Writer's picture: ZerbiqueZerbique

The summer quiet may have touched the KS side of things, but the BGG database is still really hot, with new additions swarming on like an engulfing flow of newly hatched popcorns.


Let us start with la crème de la crème, Avant Carde, a game featuring a new "instant set up device" thanks to its folding board/deck box. Designed by the team to which we owe the Space Invaders-themed Retrograde, Avant Carde is a light deck-building game about purchasing artworks for an exhibit - and the more successful the exhibit, the more money you will make to spend on more artworks, leading to even more stunning exhibits, and so on and so on, probably until an arbitrary fixed number of rounds is reached and the game ends. The game will be on KS on July 17th so, yes, I'm a bit late.



Another crowdfunding that should happen pretty soon is the one for Unreliable Wizard, from Salt & Paper - the game has been announced during their last Gamefound campaign for Witchcraft. This game has been around on BGG for a while, prized by the snobbish connoisseurs who snatched it on the Tokyo game market (and were able to read Japanese), hinting condescendingly to how much an incomparable gem it was that people playing mere mass-marketed games were missing on. Now revenge is at hand! With its stylish pixellated aesthetic, Unreliable Wizards and its lean 32 cards bring you through a dungeon crawl where magic and skills will help you prevail against evil minions. Note aside, it is NOT a new addition to the BGG database. I just included it on a whim.



If Japanese games make you lust after distant islands (sorry I hadn't a better transition), you may want to have a look at Islet, a pretty tile-laying and tile-stacking game about the usual fare of birds, trees, flowers, and whatever. Cute little wooden meeples are meant to draw you in this latest publication by 2 Tomatoes Games, and judging a game by its cover, in each round you will either add new tiles to the island (up to four), and draw back the same number, or move the birds around in search of a good place to spawn their eggs, by paying the required resources. Don't ask me more, this is all that I could find in the game description, which also and unfortunately entails that I have no better info on the solo mode. The game belongs to the same line as Coral, another soloable 3D tile-laying game with similar aesthetics.

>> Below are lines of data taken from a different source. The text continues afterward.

/-- **The differentiated velocity equation**: along a primitive solution on `[a, b]`,
`∂ₜu_{k,w} + Σᵢ uᵢ∂ᵢu_{k,w} + A ∂ₖρ_w + ζ ∂ₖϑ_w = Σ_{T ∈ GG ζ k w} T(ρ, ϑ, u)` for every word `w`.
[cite: Majda1984, Ch. 2 §2.1 Thm 2.2] -/
theorem momentum_word (hζ : ContDiff ℝ ∞ ζ) (hab : a < b)
    (h : IsPrimitiveEulerSolutionOn (EulerEOS.monatomicExcess ζ f) (Icc a b) ρ u ϑ) (k : Fin 3) :
    ∀ (w : List (Fin 3)) {t : ℝ} (_ : t ∈ Icc a b) (x : 𝕋³),
      timeDerivWithin (Icc a b) (fun s => iterPartialDeriv w (fun y => u s y k)) t x +
          (∑ i, u t x i * partialDeriv i (iterPartialDeriv w (fun y => u t y k)) x) +
          (Acoef ζ (ρ t x) (ϑ t x) * partialDeriv k (iterPartialDeriv w (ρ t)) x +
            ζ (ρ t x) * partialDeriv k (iterPartialDeriv w (ϑ t)) x) =
        ((GG ζ k w).map fun T => T.eval (primFields ρ u ϑ t) PIdx.rho PIdx.theta x).sum
  | [], t, ht, x => by
      have := momentum_component hζ (uniqueDiffOn_Icc hab) h ht x k
      simpa [GG] using this
  | j :: w, t, ht, x => by
      have hS : UniqueDiffOn ℝ (Icc a b) := uniqueDiffOn_Icc hab
      have hφs : ∀ k, IsSmooth (primFields ρ u ϑ t k) := isSmooth_primFields h ht
      have hφq := primFields_mem_quadrant h ht
      have hρ1 : IsContDiff 1 (ρ t) := (hφs PIdx.rho).isContDiff (by simp)
      have hϑ1 : IsContDiff 1 (ϑ t) := (hφs PIdx.theta).isContDiff (by simp)
      have hYs : IsSmoothSpaceTimeOn (Icc a b) fun s => iterPartialDeriv w (fun y => u s y k) :=
        (h.smooth_velocity.apply k).iterPartialDeriv hS w
      have hR : IsSmooth (iterPartialDeriv w (ρ t)) := (hφs PIdx.rho).iterPartialDeriv w
      have hΘ : IsSmooth (iterPartialDeriv w (ϑ t)) := (hφs PIdx.theta).iterPartialDeriv w
      have hcA : IsSmooth fun y => Acoef ζ (ρ t y) (ϑ t y) :=
        isSmooth_coeffField (a := PIdx.rho) (b := PIdx.theta) hφs (contDiffOn_Acoef hζ) hφq
      have hcZ : IsSmooth fun y => Zcoef ζ (ρ t y) (ϑ t y) :=
        isSmooth_coeffField (a := PIdx.rho) (b := PIdx.theta) hφs (contDiffOn_Zcoef hζ) hφq
      have hcoef : ∀ T ∈ GG ζ k w, ContDiffOn ℝ ∞ (uncurry T.coeff) quadrant := fun T hT =>
        (mem_GG hζ k w hT).2.2.2.2.2
      have hE : IsSmooth fun y => ((GG ζ k w).map fun T => T.eval (primFields ρ u ϑ t) PIdx.rho PIdx.theta y).sum :=
        isSmooth_list_sum _ fun T hT => isSmooth_eval hφs (hcoef T hT) hφq
      have hdE : ∀ y, partialDeriv j
          (fun y => ((GG ζ k w).map fun T => T.eval (primFields ρ u ϑ t) PIdx.rho PIdx.theta y).sum) y =
          (((GG ζ k w).flatMap (dExp PIdx.rho PIdx.theta j)).map
            fun T => T.eval (primFields ρ u ϑ t) PIdx.rho PIdx.theta y).sum := by
        intro y
        rw [partialDeriv_list_sum _ (fun T hT => isSmooth_eval hφs (hcoef T hT) hφq), List.map_flatMap,
          sum_flatMap_eq]
        congr 1
        exact List.map_congr_left fun T hT => partialDeriv_eval hφs isOpen_quadrant (hcoef T hT) hφq j y
      -- the two coupling terms as a `Fin 2`-family
      have hc2 : ∀ l : Fin 2, IsSmooth (![fun y => Acoef ζ (ρ t y) (ϑ t y), fun y => Zcoef ζ (ρ t y) (ϑ t y)] l) :=
        Fin.forall_fin_two.2 ⟨hcA, hcZ⟩
      have hZ2 : ∀ l : Fin 2, IsSmooth (![iterPartialDeriv w (ρ t), iterPartialDeriv w (ϑ t)] l) :=
        Fin.forall_fin_two.2 ⟨hR, hΘ⟩
      have ih2 : ∀ y, timeDerivWithin (Icc a b) (fun s => iterPartialDeriv w (fun y => u s y k)) t y +
          (∑ i, u t y i * partialDeriv i (iterPartialDeriv w (fun y => u t y k)) y) +
          ∑ l : Fin 2, (![fun y => Acoef ζ (ρ t y) (ϑ t y), fun y => Zcoef ζ (ρ t y) (ϑ t y)] l) y *
            partialDeriv k (![iterPartialDeriv w (ρ t), iterPartialDeriv w (ϑ t)] l) y =
          ((GG ζ k w).map fun T => T.eval (primFields ρ u ϑ t) PIdx.rho PIdx.theta y).sum := by
        intro y
        have := momentum_word hζ hab h k w ht y
        simp only [Fin.sum_univ_two, Matrix.cons_val_zero, Matrix.cons_val_one, Zcoef]
        simpa [Zcoef] using this
      have step := word_step hS ht j x (uu := fun i y => u t y i) (fun i => hφs (PIdx.vel i)) hYs
        hc2 (fun _ => k) hZ2 hE hdE ih2 (timeDerivWithin_partialDeriv_comm hab hYs ht j x)
      simp only [Fin.sum_univ_two, Matrix.cons_val_zero, Matrix.cons_val_one] at step
      -- the derivatives of the coefficient composites
      have hdA : partialDeriv j (fun y => Acoef ζ (ρ t y) (ϑ t y)) x =
          dR (Acoef ζ) (ρ t x) (ϑ t x) * partialDeriv j (ρ t) x +
            dT (Acoef ζ) (ρ t x) (ϑ t x) * partialDeriv j (ϑ t) x :=
        partialDeriv_comp₂ (contDiffOn_Acoef hζ) isOpen_quadrant (by simp) hρ1 hϑ1 x (hφq x) j
      have hdZ : partialDeriv j (fun y => Zcoef ζ (ρ t y) (ϑ t y)) x =
          dR (Zcoef ζ) (ρ t x) (ϑ t x) * partialDeriv j (ρ t) x +
            dT (Zcoef ζ) (ρ t x) (ϑ t x) * partialDeriv j (ϑ t) x :=
        partialDeriv_comp₂ (contDiffOn_Zcoef hζ) isOpen_quadrant (by simp) hρ1 hϑ1 x (hφq x) j
      rw [hdA, hdZ] at step
      simp only [iterPartialDeriv_cons]
      simp only [Zcoef] at step ⊢
      rw [step]
      simp only [GG, List.map_append, List.sum_append, List.map_ofFn, List.sum_ofFn, Function.comp_def,
        eval_two, primFields_rho, primFields_vel, primFields_theta, iterPartialDeriv_cons, List.map_cons,
        List.map_nil, List.sum_cons, List.sum_nil]
      simp only [neg_one_mul, Finset.sum_neg_distrib]
      ring

/-- **The differentiated temperature equation**: along a primitive solution on `[a, b]`,
`∂ₜϑ_w + Σᵢ uᵢ∂ᵢϑ_w + D div u_w = Σ_{T ∈ HH ζ w} T(ρ, ϑ, u)` for every word `w`.
[cite: Majda1984, Ch. 2 §2.1 Thm 2.2] -/
theorem temperature_word (hζ : ContDiff ℝ ∞ ζ) (hab : a < b)
    (h : IsPrimitiveEulerSolutionOn (EulerEOS.monatomicExcess ζ f) (Icc a b) ρ u ϑ) :
    ∀ (w : List (Fin 3)) {t : ℝ} (_ : t ∈ Icc a b) (x : 𝕋³),
      timeDerivWithin (Icc a b) (fun s => iterPartialDeriv w (ϑ s)) t x +
          (∑ i, u t x i * partialDeriv i (iterPartialDeriv w (ϑ t)) x) +
          ∑ k, Dcoef ζ (ρ t x) (ϑ t x) * partialDeriv k (iterPartialDeriv w (fun y => u t y k)) x =
        ((HH ζ w).map fun T => T.eval (primFields ρ u ϑ t) PIdx.rho PIdx.theta x).sum
  | [], t, ht, x => by
      have := h.temperature_eq (uniqueDiffOn_Icc hab) ht x
      simp only [Torus.divergence, Finset.mul_sum] at this
      simpa [HH, Dcoef, Finset.mul_sum] using this
  | j :: w, t, ht, x => by
      have hS : UniqueDiffOn ℝ (Icc a b) := uniqueDiffOn_Icc hab
      have hφs : ∀ k, IsSmooth (primFields ρ u ϑ t k) := isSmooth_primFields h ht
      have hφq := primFields_mem_quadrant h ht
      have hρ1 : IsContDiff 1 (ρ t) := (hφs PIdx.rho).isContDiff (by simp)
      have hϑ1 : IsContDiff 1 (ϑ t) := (hφs PIdx.theta).isContDiff (by simp)
      have hYs : IsSmoothSpaceTimeOn (Icc a b) fun s => iterPartialDeriv w (ϑ s) :=
        h.smooth_temperature.iterPartialDeriv hS w
      have hUs : ∀ k : Fin 3, IsSmooth (iterPartialDeriv w fun y => u t y k) := fun k =>
        ((h.smooth_velocity.apply k).iterPartialDeriv hS w).isSmooth_slice ht
      have hcD : IsSmooth fun y => Dcoef ζ (ρ t y) (ϑ t y) :=
        isSmooth_coeffField (a := PIdx.rho) (b := PIdx.theta) hφs (contDiffOn_Dcoef hζ) hφq
      have hcoef : ∀ T ∈ HH ζ w, ContDiffOn ℝ ∞ (uncurry T.coeff) quadrant := fun T hT =>
        (mem_HH hζ w hT).2.2.2.2.2
      have hE : IsSmooth fun y => ((HH ζ w).map fun T => T.eval (primFields ρ u ϑ t) PIdx.rho PIdx.theta y).sum :=
        isSmooth_list_sum _ fun T hT => isSmooth_eval hφs (hcoef T hT) hφq
      have hdE : ∀ y, partialDeriv j
          (fun y => ((HH ζ w).map fun T => T.eval (primFields ρ u ϑ t) PIdx.rho PIdx.theta y).sum) y =
          (((HH ζ w).flatMap (dExp PIdx.rho PIdx.theta j)).map
            fun T => T.eval (primFields ρ u ϑ t) PIdx.rho PIdx.theta y).sum := by
        intro y
        rw [partialDeriv_list_sum _ (fun T hT => isSmooth_eval hφs (hcoef T hT) hφq), List.map_flatMap,
          sum_flatMap_eq]
        congr 1
        exact List.map_congr_left fun T hT => partialDeriv_eval hφs isOpen_quadrant (hcoef T hT) hφq j y
      have step := word_step hS ht j x (uu := fun i y => u t y i) (fun i => hφs (PIdx.vel i)) hYs
        (c := fun _ y => Dcoef ζ (ρ t y) (ϑ t y)) (fun _ => hcD) (fun k => k)
        (Z := fun k => iterPartialDeriv w fun y => u t y k) hUs hE hdE
        (fun y => temperature_word hζ hab h w ht y)
        (timeDerivWithin_partialDeriv_comm hab hYs ht j x)
      have hdD : partialDeriv j (fun y => Dcoef ζ (ρ t y) (ϑ t y)) x =
          dR (Dcoef ζ) (ρ t x) (ϑ t x) * partialDeriv j (ρ t) x +
            dT (Dcoef ζ) (ρ t x) (ϑ t x) * partialDeriv j (ϑ t) x :=
        partialDeriv_comp₂ (contDiffOn_Dcoef hζ) isOpen_quadrant (by simp) hρ1 hϑ1 x (hφq x) j
      rw [hdD] at step
      simp only [iterPartialDeriv_cons]
      rw [step]
      simp only [HH, List.map_append, List.sum_append, List.map_ofFn, List.sum_ofFn, Function.comp_def,
        eval_two, primFields_rho, primFields_vel, primFields_theta, iterPartialDeriv_cons]
      simp only [neg_one_mul, Finset.sum_neg_distrib, add_mul, Finset.sum_add_distrib]
      simp only [mul_assoc, ← Finset.mul_sum]
      ring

Birds and primal nature are one thing, getting out of here is another, and this is why your interest will quickly turn toward Shipyard, a reimplementation of another (eponymous) game by designer Vladimír Suchý. One of the most relevant changes for us is that the game now includes a solo mode, which therefore owes this title a place on this blog. The game is really about building boats in the gloriously industrializing XIXth century atmosphere and seems to tackle the theme with an impressive level of detail, including hiring employees, digging up a canal for the boat to get to the sea, building the boat from bow to stern, fulfilling government contracts, and getting the favor of evaluating committees. I guess we need board games for everyone, including boat construction freaks.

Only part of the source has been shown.